I've had three "hits" in my life similar to your wife's (not quite as amazing though), which I announced to others at the time (before confirmation). What helps to validate them to me as authentic is that I don’t habitually get premonitions of any notable strength. For instance, I rarely have a hunch about who's calling when the phone rings, etc. So there's no file drawer effect in operation with me.

What also makes them extraordinary to me was the intense emotion that accompanied two of them, and the strange feeling of uncanny certainty I had about all three. These were nothing like the insignificant twinges I sometimes get when watching a baseball game about whether the batter will hit the next pitch.

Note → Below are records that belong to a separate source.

import Summits.QuantumFields.YangMills.Theorems.BalabanUVNodesN24K1R9ByNameOfOpenStubsGridGChildrenSplitSlot8Thm1AEPosAtGaussPinPrintedZYP
import Summits.QuantumFields.YangMills.Theorems.BalabanUVNodesN24K1R9ByNameSlot8Thm1AEInstPerKappaPrimeGuarded
import Summits.QuantumFields.YangMills.Theorems.BalabanUVNodesN05SubBP2DK2PerKappaSlotExistsOfBindersLettersPerDoorL
import Literature.MathematicalPhysics.QuantumFieldTheory.Balaban1983to89.B9Thm33BindersUniformZdPerNestedEta
import Literature.MathematicalPhysics.QuantumFieldTheory.Balaban1983to89.Node00.Record12NumericsFamilyFiniteDim
import Summits.QuantumFields.YangMills.Theorems.BalabanUVNodesN06AtOpsYNuOfRecordV6EPairOY
import Literature.MathematicalPhysics.QuantumFieldTheory.Balaban1983to89.Node00.CarriersZSectE
import Summits.QuantumFields.YangMills.Theorems.BalabanUVNodesN08AlphaEq324RowACReMassedZSlot
import Literature.MathematicalPhysics.QuantumFieldTheory.Balaban1983to89.Node00.Record12NumericsFamilyTraceState

/-!
# NODE N24 (B2) — THE K1-FACE N06 ∕ N07 ∕ N08 LEAF JUNCTION, EDITION «Tr» (PRINT'S TRACE STATE OFF THE BILL): THE K1 FACE OF RECORD (p688041) WITH NODE N06's LEAF `B9LeafX (Y9OfRecordP 2 (stage3OfFamily F) M⋆ ops)` CONSUMED BY dag-n06-d's STAGE-11 CERTIFICATE
# `N06AtOpsYNuOfRecordV6EPairOY.b9LeafXP10_opsYNuOfRecordV6E_pairOY` BY NAME — N06's OBJECT OF RECORD `ops := opsYNuOfRecordV4PE 2 (stage3OfFamily F) M⋆ 𝔯 (sectEYOfRecordV6 …) 𝔴 𝔈` PINNED, the certificate's ≈ 330 binders DISPLAYED VERBATIM
# (`N := 2`, `θ.toStage3Params := stage3OfFamily F`, Skolemised in `F`) IN PLACE OF `h06`; K1⁹ `StabilityBRunRowsAtRecordR13SepCoPHV` (stmt-QuantumFields-27364) BY ITS ROUTE NAME; everything else = p688041

TRACK A (YM-PLAN §2d, node N24 of 28 = binder B2), seat `pub-ymgap-dag-n24-c` (R134 s2; gen 16, INTENT-76).  Summits lane; count-neutral.  [4] = [Balaban1985BackgroundPropagators]; [B8] = [Balaban1985RegularSpaces];
[V] = [Balaban1989LargeFieldII]; [III] = [Balaban1988Convergent]; [I] = [Balaban1987RG1].

WHY.  Every K1 face of this lineage (p650613 → … → p688041) displayed NODE N06 as the bare leaf `h06 : ∀ F, ∃ M⋆ ops, B9LeafX (Y9OfRecordP 2 (stage3OfFamily F) M⋆ ops)` — N06's OBJECT of record with
`ops` FREE.  dag-n06-d's certificate (edition `…N06AtOpsYNuOfRecordV6EPairOY` = edition 70 = THE CERTIFICATE OF RECORD since 06:52Z 2026-08-29, p703632 (ref-A READ-51 act (iv) PASS), the print-literal instantiation of edition 69 OX; successor of edition 66 OU consumed by this lineage's p701900 — binder diff vs OU: REMOVED hrgdH (ed. 67′, DERIVED by print's route p.421) and hL3131H (ed. 69, DERIVED), ADDED B43 δ43 hB43 h43Gp ρrg hρrg0 hbudrg hbud43 hδ₃rg hB₃rg (ed. 67′) and hbud43T (ed. 69); conclusion IDENTICAL; U8 GAP-STATED in the certificate's own docstring) proves `B9LeafX (Y9OfRecordP N θ.toStage3Params M⋆ (opsYNuOfRecordV4PE N θ.toStage3Params M⋆ 𝔯 (sectEYOfRecordV6 …) 𝔴 𝔈))` for EVERY
admissible `θ : Stage11Params F N`, and — first-hand census of its signature — reads `θ` ONLY through `θ.toStage3Params` and the Stage-3 fields `θ.d₆ θ.ℓ₆ θ.hd' θ.hL' θ.b₀ θ.b₁` (plus
`hθ : θ.Admissible`, used in its proof, in no binder type).  KERNEL FACT (g14, `rfl`): the Stage-3 view of every member of the K0 witness family is the family dictionary,
`(theta13OfThm1CCMWZ F 2 j γ …).toStage3Params = stage3OfFamily F`; so at each door the certificate applies at the witness's Stage-11 view `(θZπ).toStage12Params.toStage11 F 2 p`
(admissible by `Node00.admissible_theta13OfThm1CCMWZ_of_le_half` and `Admissible.toStage12∕.toStage11`; the view's run-indexed weight binder `Wt` is read by no binder of the certificate, so
the run `p` is immaterial — `⟨0, 0, 0⟩` here), and its hypotheses, keyed on Stage-3 data only, are ONE statement per `F` at `stage3OfFamily F`: door-free, letter-free.  THIS FILE is p688041
with `h06` REPLACED by those hypotheses — the certificate's binders after `(θ) (hθ)`, VERBATIM up to the three substitutions `N := 2`, `θ.toStage3Params ∕ θ.<Stage-3 field> := (stage3OfFamily F)…`,
and Skolemisation in `F` (each binder `(b : T)` becomes `(b : ∀ F : T4Family, T[earlier binders e ↦ e F])`; the certificate's five instance binders become the named binders `instN06_1…5`;
the inner walk indices `p q` of `near14₁ ∕ near14₂` are renamed `pᵢ qᵢ`, α-conversion only) — and CONSUMED in the proof by ONE term `⟨Mstar F, _, @b9LeafXP10_opsYNuOfRecordV6E_pairOY 2 _ F θ₁₁ hθ₁₁ (Mstar F) (𝔯 F) … ⟩` per door.

N07 ∕ N08 (as INTENT-75 ∕ p701900).  The same face ALSO consumes NODE N07's leaf `h07 : ∀ F, ∃ ζ, B11Leaf (Z11OfRecord F 2 ζ)` through NODE 00's Sect.-E presentation of the [B11] group of record —
`Node00/CarriersZSectE.b11Leaf_Z11OfRecord_withSectE_of_parts` (node00-def-B11; n16-d's `B11LeafKnitSectE` + n07-b's `B11Prop6Concrete` inside) at print's letters `L := F.L`,
`η i := (F.P i.K).eta i.k` — displaying per `F` the presentation `E`, n16's bridges with their laws and capped existence leaves, the `famX` laws, the Sect. A law (14) below a threshold, the
printed sign∕size relations and THE SIX REMAINING PRINTED PARTS `Prop2Printed ∕ Prop3Printed ∕ Prop5Printed ∕ Prop8Printed ∕ SectFPrinted ∕ Prop9Printed` (p4, p6 are theorems inside); and
NODE N08's slot `h08 : ∀ F, PrintedUV3V 2 F.L` through dag-n08-w4's `…N08AlphaEq324RowACReMassedZSlot.printedUV3V_at_slotOfRecord_of_coreLTAtAC_of_massBoundZAE_of_consts` at `N := 2`,
`L := F.L` — displaying per `F` N08's (α)-AC residual (R-AC-324⁷ reading): AC external inputs at print's averaging (`hav`, `hUk`), the numeric window, the EDITED (α)-AC rows
`RunAlphaEq324CoreLTAtAC` on the family, `0 ≤ c_m`, and the `dU`-a.e. history-extensive mass bound.  Both sockets farm-checked standalone first (SocketN07 ∕ SocketN08 ∕ Mini78, rc 0).
The junk channel of N07's ∀-form (`ζ.R`, F8) is NOT closed by the presentation — said in `CarriersZSectE` and repeated here; N08's E6′ seam ∕ object gap are the n08 lanes' located items, displayed not resolved.

EDITION «Tr» (INTENT-77).  Every K1 face since p650613 displayed, inside the N05∕N06-slot binder `hN06`, a TRACE STATE on `(stage3OfFamily F).𝔸` as ∃-DATA: `(τ : 𝔸 →ₗ[ℂ] ℂ) (C_τ : ℝ)` with
(i) `a ≠ 0 → 0 < Re τ(a⋆a)`, (ii) `τ(ab) = τ(ba)`, (iii) `τ(a⋆) = conj (τ a)`, (iv) `|Re τ(x⋆y)| ≤ C_τ‖x‖‖y‖` — the hypotheses under which dag-n06-b's `binders_uniform` and
dag-n05-d's ζ-L door are UNIFORM in `τ`.  At the RECORD-NONABELIAN dictionary `(stage3OfFamily F).𝔸 = Matrix (Fin 2) (Fin 2) ℂ` (`rfl`, `Record12NumericsColourTie.stage3OfFamily_𝔸`)
(i)–(iv) are THEOREMS for print's trace ([I] (0.2) p.252; [B8] p.76): NODE 00's `Record12NumericsFamilyTraceState.exists_traceState_stage3OfFamily F` (this seat, INTENT-77a).  THIS
EDITION removes `(τ, C_τ)` and clauses (i)–(iv) from `hN06` (47 → 43 conjuncts; `τ`∕`C_τ` occur in no other conjunct — census) and obtains them in the proof BY NAME; the slot proof is
otherwise p705524's verbatim.  The slot's CONTENT — `β`, `len`, the seven numerics, [4]'s Hölder-pair operators per `IdxB8SubDPerκ`, the Landau operators per `IdxB8LanCκPer` — stays DISPLAYED.

WHAT THIS FILE PROVES (1 theorem, 0 `def`, 0 `sorry`; standard axioms).  ★★★★ `N24_stabilityBRunRowsAtRecordR13SepCoPHV_byName_of_openStubsGridG_of_n06TorusDataLettersLSlot8KappaPrime_n06CertificateOY_n07PartsSectE_n08ResidualAC_trM2_stage3DoorFree_n13LevelZero_atGaussPinPrintedZ_pinYP_of_runRowsCont`
= p688041's theorem with the binder `h06` replaced by the 316 Skolemised certificate binders, `h07` by `hN07`, `h08` by `hN08` `(Mstar : ∀ F, ℕ) (𝔯 : ∀ F, ResY 2 (stage3OfFamily F) (Mstar F)) … (hE : ∀ F, …)`; every other binder, the `Slot8` λ-term and the N05∕N06-slot proof BYTE-IDENTICAL to p688041.

WHICH CHILD BLOCKS AT THE PRINTED-z GAUSS PIN AFTER THIS FILE (= its hypotheses): K0⁷ V21-G stubs 1-G‴ ∧ 3ᴬ′-G‴ (REGISTERED 0∕2); per `F` at `stage3OfFamily F`: N05∕N06 slot `hN06` = Hölder pair + [4]'s
letters `hLet`∕`SLetUB` (the trace state `(τ, C_τ)` is OFF the bill since edition «Tr»); **N06 = dag-n06-d's certificate binders VERBATIM** (the residual objects `𝔯 𝔢₀ 𝔴 𝔈`, the three∕two instance families, and every displayed letter schema over print's cube class
`(bg9YP … x).Reg335∕336 c35Y α₀ U` — rows 18–26, the (P2′)∕(P1) pins, FLAG №6 `hLIM`, FLAG №8 `hB`, O5 `hZ`, exactly as that edition's module docstring lists them); N10 `h10` (display-only; inhabited
AS TYPED, p685841 — plan g90 WORD (a)); **N07 = the Sect.-E presentation + six printed parts + bridges∕laws (displayed, `hN07`)**; **N08 = the (α)-AC residual (displayed, `hN08`)**; per door: N09 `h09` + `h09T` (⚑ EPSBG), N11 `h11N` (FLAG №1), N13 `h13pos` + `hEfl`, NODE O `hrowsR`; `0 < ε`.  OFF the bill: N07's bare leaf (now `⟨ζ.withSectE E, …⟩` by name), N08's bare slot (now n08-w4's theorem by name),
N06's bare leaf `h06` and its free `ops` (now N06's operators of record), N13's level 0, `logz`, N05's content, N06's five N05-side binders.

FLAG №14 «RECORD-ABELIAN» (director-ym №256).  Like p688041, this face reads N05 ∕ N06 ∕ N10 at the family dictionary `stage3OfFamily F`, whose coefficient algebra is `𝔸 := ℂ`: the N05∕N06-SLOT display
`hN06` (its `(stage3OfFamily F).𝔸`-valued objects, the instance `FiniteDimensional ℝ (stage3OfFamily F).𝔸` supplied by `ℂ`) is an ABELIAN-INSTANCE-WITNESS reading per №256 (1)(c) until the
RECORD-NONABELIAN re-key lands (then one generator pass re-keys this face).  The N06 CERTIFICATE binders displayed here read the dictionary's GEOMETRY only (`d₆ ℓ₆ hd' hL' b₀ b₁`; the certificate's
signature has 0 occurrences of `θ.𝔸`) over print's cube class with coefficients `Matrix (Fin 2) (Fin 2) ℂ` ∕ `specialUnitaryUnits (Fin 2)` — SU(2) AS TYPED; no K-display movement is claimed either way.

HONEST FRAMING.  Composition BY NAME (one `have` = one anonymous-constructor term per door; one `refine`; p688041's N05∕N06-slot proof); NO estimate of Bałaban's proved here; every family
DISPLAYED as a hypothesis (CONDITIONAL, audit `proof.conditional`) — in particular EVERY letter schema of N06's certificate REMAINS a displayed hypothesis about the genuine operators over
print's class, now on the K1 face instead of inside N06's lane; `Efl`, `ε` FREE; NOT a claim that the printed-z member IS K1⁹'s witness; NO v10 ∕ V21-G stub proved or closed; **N06 NOT
discharged** (no N06 «DISCHARGE CLAIMED» line exists; FLAG №8 open; dag-n06-d's editions continue; the chair books discharges on referee reads, R417); N05's discharge is R467's; N07 ∕ N08 NOT discharged (their displayed parts∕rows are hypotheses); N10 ∕ N11 ∕ N13 NOT discharged; N24
COMPOSITE — no count moved (typed 28∕28 · discharged 7∕27 · A 7∕28); K0⁷ «V21-G 0∕2 (+2′)» ∕ K1⁹ stmt-QuantumFields-27364 (DECIDING; v10 0∕6, HARD FREEZE respected — Theorems side only) ∕
K3⁸ OPEN; one finite 𝕋⁴ programme at fixed ε, Bałaban AS PRINTED; R4 = the conditional finite-𝕋⁴ rung `BalabanLadder.UV` only — NOT continuum ∕ ℝ⁴ ∕ OS ∕ mass gap ∕ Clay: the Yang–Mills
mass gap is NOT proved by any of this.  `FiniteDimensional ℝ (stage3OfFamily F).𝔸` BY NAME from node00-def-RR-2's `Node00.finiteDimensional_𝔸_stage3OfFamily` (FLAG №14 T0(a), re-key-neutral).  No `sorry`, `def`, `instance`, `notation`.  Elaboration options as the certificate's own (`maxHeartbeats 800000`, `synthInstance.maxSize 2048`, `maxRecDepth 8192`).
-/

noncomputable section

My belief about those who scoff at psi is that they haven't ever been in what I call "the foothills of intuition," and that Keats called "negative capability," which he defined as: "when man is capable of being in uncertainties, Mysteries, doubts without any irritable reaching after fact & reason." Negative capability could be thought of as a floodlight (broad but unfocused), and ordinary “positive capability” as a searchlight (a narrow beam).

I remember about 15 years ago when I was talking to someone of the “nothing-but,” or reductionist, stripe it struck me with great force that he was an utter stranger to this mental mode, which I had thought was quite common. Therefore (I inferred), he could only think that people with psi talents were deranged and/or making it up. But I think that a “floodlight perspective” is necessary to provide a context for our normal state of internal cognitive chatter. We need it for balance—and for reasonableness.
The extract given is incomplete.